**WORK TO BE COMPLETED**
Everything from the line containing "have h20 : (2 : Fin 3) ≠ 0 := by decide" to the end of the listing is to be set down exactly, both ends included, and nothing before it.

..........

/-- **Unit profiles with controlled Dirichlet energy, one of them odd.** For `η > 0` and `L ≥ L₀(η)`
there are `g₀, g ∈ C¹_c((0,L))` with `∫ g₀² = ∫ g² = 1`, `∫ g₀ = 0`, `∫ g₀'² ≤ 4(π/L)²(1+η)` (the
`n = 2` level) and `∫ g'² ≤ (π/L)²(1+η)` (the ground level): `g` is the tree's near-optimal profile of
`(0,L)` and `g₀ = (h − h(L−·))/√2` with `h` the near-optimal profile of the half box `(0,L/2)`. [folklore] -/
theorem exists_oddProfile_deriv {η : ℝ} (hη : 0 < η) :
    ∃ L₀ : ℝ, 0 < L₀ ∧ ∀ L : ℝ, L₀ ≤ L → ∃ g₀ g : ℝ → ℝ,
      ContDiff ℝ 1 g₀ ∧ ContDiff ℝ 1 g ∧
      (∀ t, t ∉ Ioo 0 L → g₀ t = 0) ∧ (∀ t, t ∉ Ioo 0 L → g t = 0) ∧
      Continuous (deriv g₀) ∧ Continuous (deriv g) ∧
      (∫ t, g₀ t ^ 2 = 1) ∧ (∫ t, g t ^ 2 = 1) ∧ (∫ t, g₀ t = 0) ∧
      (∫ t, deriv g₀ t ^ 2 ≤ 4 * (π / L) ^ 2 * (1 + η)) ∧
      (∫ t, deriv g t ^ 2 ≤ (π / L) ^ 2 * (1 + η)) := by
  obtain ⟨L₁, hL₁, H⟩ := exists_nearOptimal_profile hη
  refine ⟨2 * L₁, by positivity, fun L hL => ?_⟩
  have hL2 : L₁ ≤ L / 2 := by linarith
  have hL1 : L₁ ≤ L := by linarith
  -- the full-box profile `g` and the half-box profile `h`
  obtain ⟨g, hgc, -, hgz, hgd, hg1, hgJ⟩ := H L hL1
  obtain ⟨h, hhc, hhs, hhz, hhd, hh1, hhJ⟩ := H (L / 2) hL2
  have hhz' : ∀ t, t ∉ Ioo 0 L → h t = 0 := fun t ht =>
    hhz t fun h' => ht ⟨h'.1, h'.2.trans (by linarith)⟩
  have hhmz : ∀ t, t ∉ Ioo 0 L → h (L - t) = 0 := by
    intro t ht
    refine hhz _ fun h' => ht ⟨?_, ?_⟩
    · by_contra h0
      push Not at h0
      linarith [h'.2]
    · by_contra h0
      push Not at h0
      linarith [h'.1]
  have hprod : ∀ t, h t * h (L - t) = 0 := by
    intro t
    by_cases ht : t < L / 2
    · rw [hhz (L - t) fun h' => by linarith [h'.2], mul_zero]
    · rw [hhz t fun h' => ht h'.2, zero_mul]
  -- `h'` vanishes on `[L/2, ∞)` (locally constant there, and continuous at `L/2`)
  have hdz' : ∀ t, L / 2 < t → deriv h t = 0 := fun t ht => by
    have : h =ᶠ[𝓝 t] fun _ => 0 := by
      filter_upwards [Ioi_mem_nhds ht] with s hs
      exact hhz s fun h' => lt_irrefl _ (h'.2.trans hs)
    rw [this.deriv_eq, deriv_const]
  have hdzL : deriv h (L / 2) = 0 := by
    have h1 : Tendsto (deriv h) (𝓝[>] (L / 2)) (𝓝 (deriv h (L / 2))) :=
      hhd.continuousAt.tendsto.mono_left nhdsWithin_le_nhds
    have h2 : Tendsto (deriv h) (𝓝[>] (L / 2)) (𝓝 0) := by
      refine tendsto_const_nhds.congr' ?_
      filter_upwards [self_mem_nhdsWithin] with s hs
      exact (hdz' s hs).symm
    exact tendsto_nhds_unique h1 h2
  have hdprod : ∀ t, deriv h t * deriv h (L - t) = 0 := by
    intro t
    by_cases ht : L / 2 ≤ t
    · rcases ht.eq_or_lt with ht | ht
      · rw [← ht, hdzL, zero_mul]
      · rw [hdz' t ht, zero_mul]
    · push Not at ht
      rw [hdz' (L - t) (by linarith), mul_zero]
  have hhi : Integrable h := hhc.continuous.integrable_of_hasCompactSupport hhs
  have hhi2 : Integrable fun t => h t ^ 2 := by
    have h' : Integrable (fun t => h t * h t) :=
      (hhc.continuous.mul hhc.continuous).integrable_of_hasCompactSupport hhs.mul_right
    simpa [pow_two] using h'
  have hhd2 : Integrable fun t => deriv h t ^ 2 := by
    have h' : Integrable (fun t => deriv h t * deriv h t) :=
      (hhd.mul hhd).integrable_of_hasCompactSupport hhs.deriv.mul_right
    simpa [pow_two] using h'
  -- the odd profile
  set g₀ : ℝ → ℝ := fun t => (h t - h (L - t)) / Real.sqrt 2 with hg₀
  have hg₀c : ContDiff ℝ 1 g₀ :=
    (hhc.sub (hhc.comp (contDiff_const.sub contDiff_id))).div_const _
  have hg₀z : ∀ t, t ∉ Ioo 0 L → g₀ t = 0 := fun t ht => by
    simp only [hg₀, hhz' t ht, hhmz t ht, sub_zero, zero_div]
  have hderiv : ∀ t, HasDerivAt g₀ ((deriv h t + deriv h (L - t)) / Real.sqrt 2) t := by
    intro t
    have h1 : HasDerivAt h (deriv h t) t := ((hhc.differentiable one_ne_zero) t).hasDerivAt
    have h2 : HasDerivAt (fun s => h (L - s)) (deriv h (L - t) * (0 - 1)) t :=
      (((hhc.differentiable one_ne_zero) (L - t)).hasDerivAt).comp t
        ((hasDerivAt_const t L).sub (hasDerivAt_id t))
    have h3 := (h1.sub h2).div_const (Real.sqrt 2)
    have heq : (deriv h t - deriv h (L - t) * (0 - 1)) / Real.sqrt 2 =
        (deriv h t + deriv h (L - t)) / Real.sqrt 2 := by ring
    rw [heq] at h3
    exact h3
  have hg₀d_eq : deriv g₀ = fun t => (deriv h t + deriv h (L - t)) / Real.sqrt 2 :=
    funext fun t => (hderiv t).deriv
  have hg₀d : Continuous (deriv g₀) := by
    rw [hg₀d_eq]
    exact (hhd.add (hhd.comp (continuous_const.sub continuous_id))).div_const _
  have h2sq : Real.sqrt 2 ^ 2 = 2 := Real.sq_sqrt (by norm_num)
  have hsq : ∀ t, g₀ t ^ 2 = (h t ^ 2 + h (L - t) ^ 2) / 2 := by
    intro t
    simp only [hg₀, div_pow, h2sq]
    congr 1
    nlinarith [hprod t]
  have hdsq : ∀ t, deriv g₀ t ^ 2 = (deriv h t ^ 2 + deriv h (L - t) ^ 2) / 2 := by
    intro t
    simp only [hg₀d_eq, div_pow, h2sq]
    congr 1
    nlinarith [hdprod t]
  refine ⟨g₀, g, hg₀c, hgc, hg₀z, hgz, hg₀d, hgd, ?_, hg1, ?_, ?_, hgJ⟩
  · simp_rw [hsq]
    rw [integral_div, integral_add hhi2 (hhi2.comp_sub_left L),
      integral_sub_left_eq_self (fun t => h t ^ 2) volume L, hh1]
    norm_num
  · simp only [hg₀]
    rw [integral_div, integral_sub hhi (hhi.comp_sub_left L), integral_sub_left_eq_self h volume L,
      sub_self, zero_div]
  · simp_rw [hdsq]
    rw [integral_div, integral_add hhd2 (hhd2.comp_sub_left L),
      integral_sub_left_eq_self (fun t => deriv h t ^ 2) volume L]
    have h4 : (π / (L / 2)) ^ 2 = 4 * (π / L) ^ 2 := by ring
    rw [h4] at hhJ
    linarith

/-- **Zero-flat-mode states at the `(2,1,1)` level.** For `η > 0`, `L ≥ L₀(η)` and every `N` there is an
admissible Dirichlet state of `Λ_L` with flat-mode occupation EXACTLY `0` and free energy
`≤ 6(1+η)π²N/L²` — one quantum `3π²/L²` per particle above the ground level `3π²N/L²`. [folklore] -/
theorem exists_trialState_flatMode_zero_energy_le {η : ℝ} (hη : 0 < η) :
    ∃ L₀ : ℝ, 0 < L₀ ∧ ∀ L : ℝ, L₀ ≤ L → ∀ N : ℕ, ∃ Ψ : TrialState N L,
      occupation N ((box L).indicator fun _ => ((Real.sqrt (L ^ 3))⁻¹ : ℂ)) Ψ.ψ = 0 ∧
      energy 0 Ψ ≤ ENNReal.ofReal (6 * (1 + η) * π ^ 2 * N / L ^ 2) := by
  obtain ⟨L₀, hL₀, H⟩ := exists_oddProfile_deriv hη
  refine ⟨L₀, hL₀, fun L hL N => ?_⟩
  have hLpos : 0 < L := hL₀.trans_le hL
  obtain ⟨g₀, g, hg₀c, hgc, hg₀z, hgz, hg₀d, hgd, hg₀1, hg1, hg₀0, hg₀J, hgJ⟩ := H L hL
  classical
  set G : Fin 3 → ℝ → ℝ := fun k => if k = 0 then g₀ else g with hG
  obtain ⟨Ψ, hocc, hE⟩ := exists_trialState_prodProfile N G
    (fun k => by simp only [hG]; split_ifs; exacts [hg₀c, hgc])
    (fun k t ht => by simp only [hG]; split_ifs; exacts [hg₀z t ht, hgz t ht])
    (fun k => by simp only [hG]; split_ifs; exacts [hg₀d, hgd])
    (fun k => by simp only [hG]; split_ifs; exacts [hg₀1, hg1])
    (by simp only [hG, if_true]; exact hg₀0)
  refine ⟨Ψ, hocc, ?_⟩
  rw [hE]
  have h10 : (1 : Fin 3) ≠ 0 := by decide
  have h20 : (2 : Fin 3) ≠ 0 := by decide
  have hsum : ∑ k : Fin 3, ENNReal.ofReal (∫ t, deriv (G k) t ^ 2) ≤
      ENNReal.ofReal (6 * (1 + η) * (π / L) ^ 2) := by
    rw [Fin.sum_univ_three]
    simp only [hG, if_true, h10, h20, if_false]
    calc ENNReal.ofReal (∫ t, deriv g₀ t ^ 2) + ENNReal.ofReal (∫ t, deriv g t ^ 2) +
          ENNReal.ofReal (∫ t, deriv g t ^ 2)
        ≤ ENNReal.ofReal (4 * (π / L) ^ 2 * (1 + η)) + ENNReal.ofReal ((π / L) ^ 2 * (1 + η)) +
          ENNReal.ofReal ((π / L) ^ 2 * (1 + η)) := by gcongr
      _ = ENNReal.ofReal (6 * (1 + η) * (π / L) ^ 2) := by
          rw [← ENNReal.ofReal_add (by positivity) (by positivity),
            ← ENNReal.ofReal_add (by positivity) (by positivity)]
          congr 1; ring
  calc (N : ℝ≥0∞) * ∑ k : Fin 3, ENNReal.ofReal (∫ t, deriv (G k) t ^ 2)
      ≤ (N : ℝ≥0∞) * ENNReal.ofReal (6 * (1 + η) * (π / L) ^ 2) := by gcongr
    _ = ENNReal.ofReal (6 * (1 + η) * π ^ 2 * N / L ^ 2) := by
        rw [← ENNReal.ofReal_natCast, ← ENNReal.ofReal_mul (Nat.cast_nonneg _)]
        congr 1
        rw [div_pow]
        field_simp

..........

**ANSWER TO THE PROBLEM**
  have h20 : (2 : Fin 3) ≠ 0 := by decide
  have hsum : ∑ k : Fin 3, ENNReal.ofReal (∫ t, deriv (G k) t ^ 2) ≤
      ENNReal.ofReal (6 * (1 + η) * (π / L) ^ 2) := by
    rw [Fin.sum_univ_three]
    simp only [hG, if_true, h10, h20, if_false]
    calc ENNReal.ofReal (∫ t, deriv g₀ t ^ 2) + ENNReal.ofReal (∫ t, deriv g t ^ 2) +
          ENNReal.ofReal (∫ t, deriv g t ^ 2)
        ≤ ENNReal.ofReal (4 * (π / L) ^ 2 * (1 + η)) + ENNReal.ofReal ((π / L) ^ 2 * (1 + η)) +
          ENNReal.ofReal ((π / L) ^ 2 * (1 + η)) := by gcongr
      _ = ENNReal.ofReal (6 * (1 + η) * (π / L) ^ 2) := by
          rw [← ENNReal.ofReal_add (by positivity) (by positivity),
            ← ENNReal.ofReal_add (by positivity) (by positivity)]
          congr 1; ring
  calc (N : ℝ≥0∞) * ∑ k : Fin 3, ENNReal.ofReal (∫ t, deriv (G k) t ^ 2)
      ≤ (N : ℝ≥0∞) * ENNReal.ofReal (6 * (1 + η) * (π / L) ^ 2) := by gcongr
    _ = ENNReal.ofReal (6 * (1 + η) * π ^ 2 * N / L ^ 2) := by
        rw [← ENNReal.ofReal_natCast, ← ENNReal.ofReal_mul (Nat.cast_nonneg _)]
        congr 1
        rw [div_pow]
        field_simp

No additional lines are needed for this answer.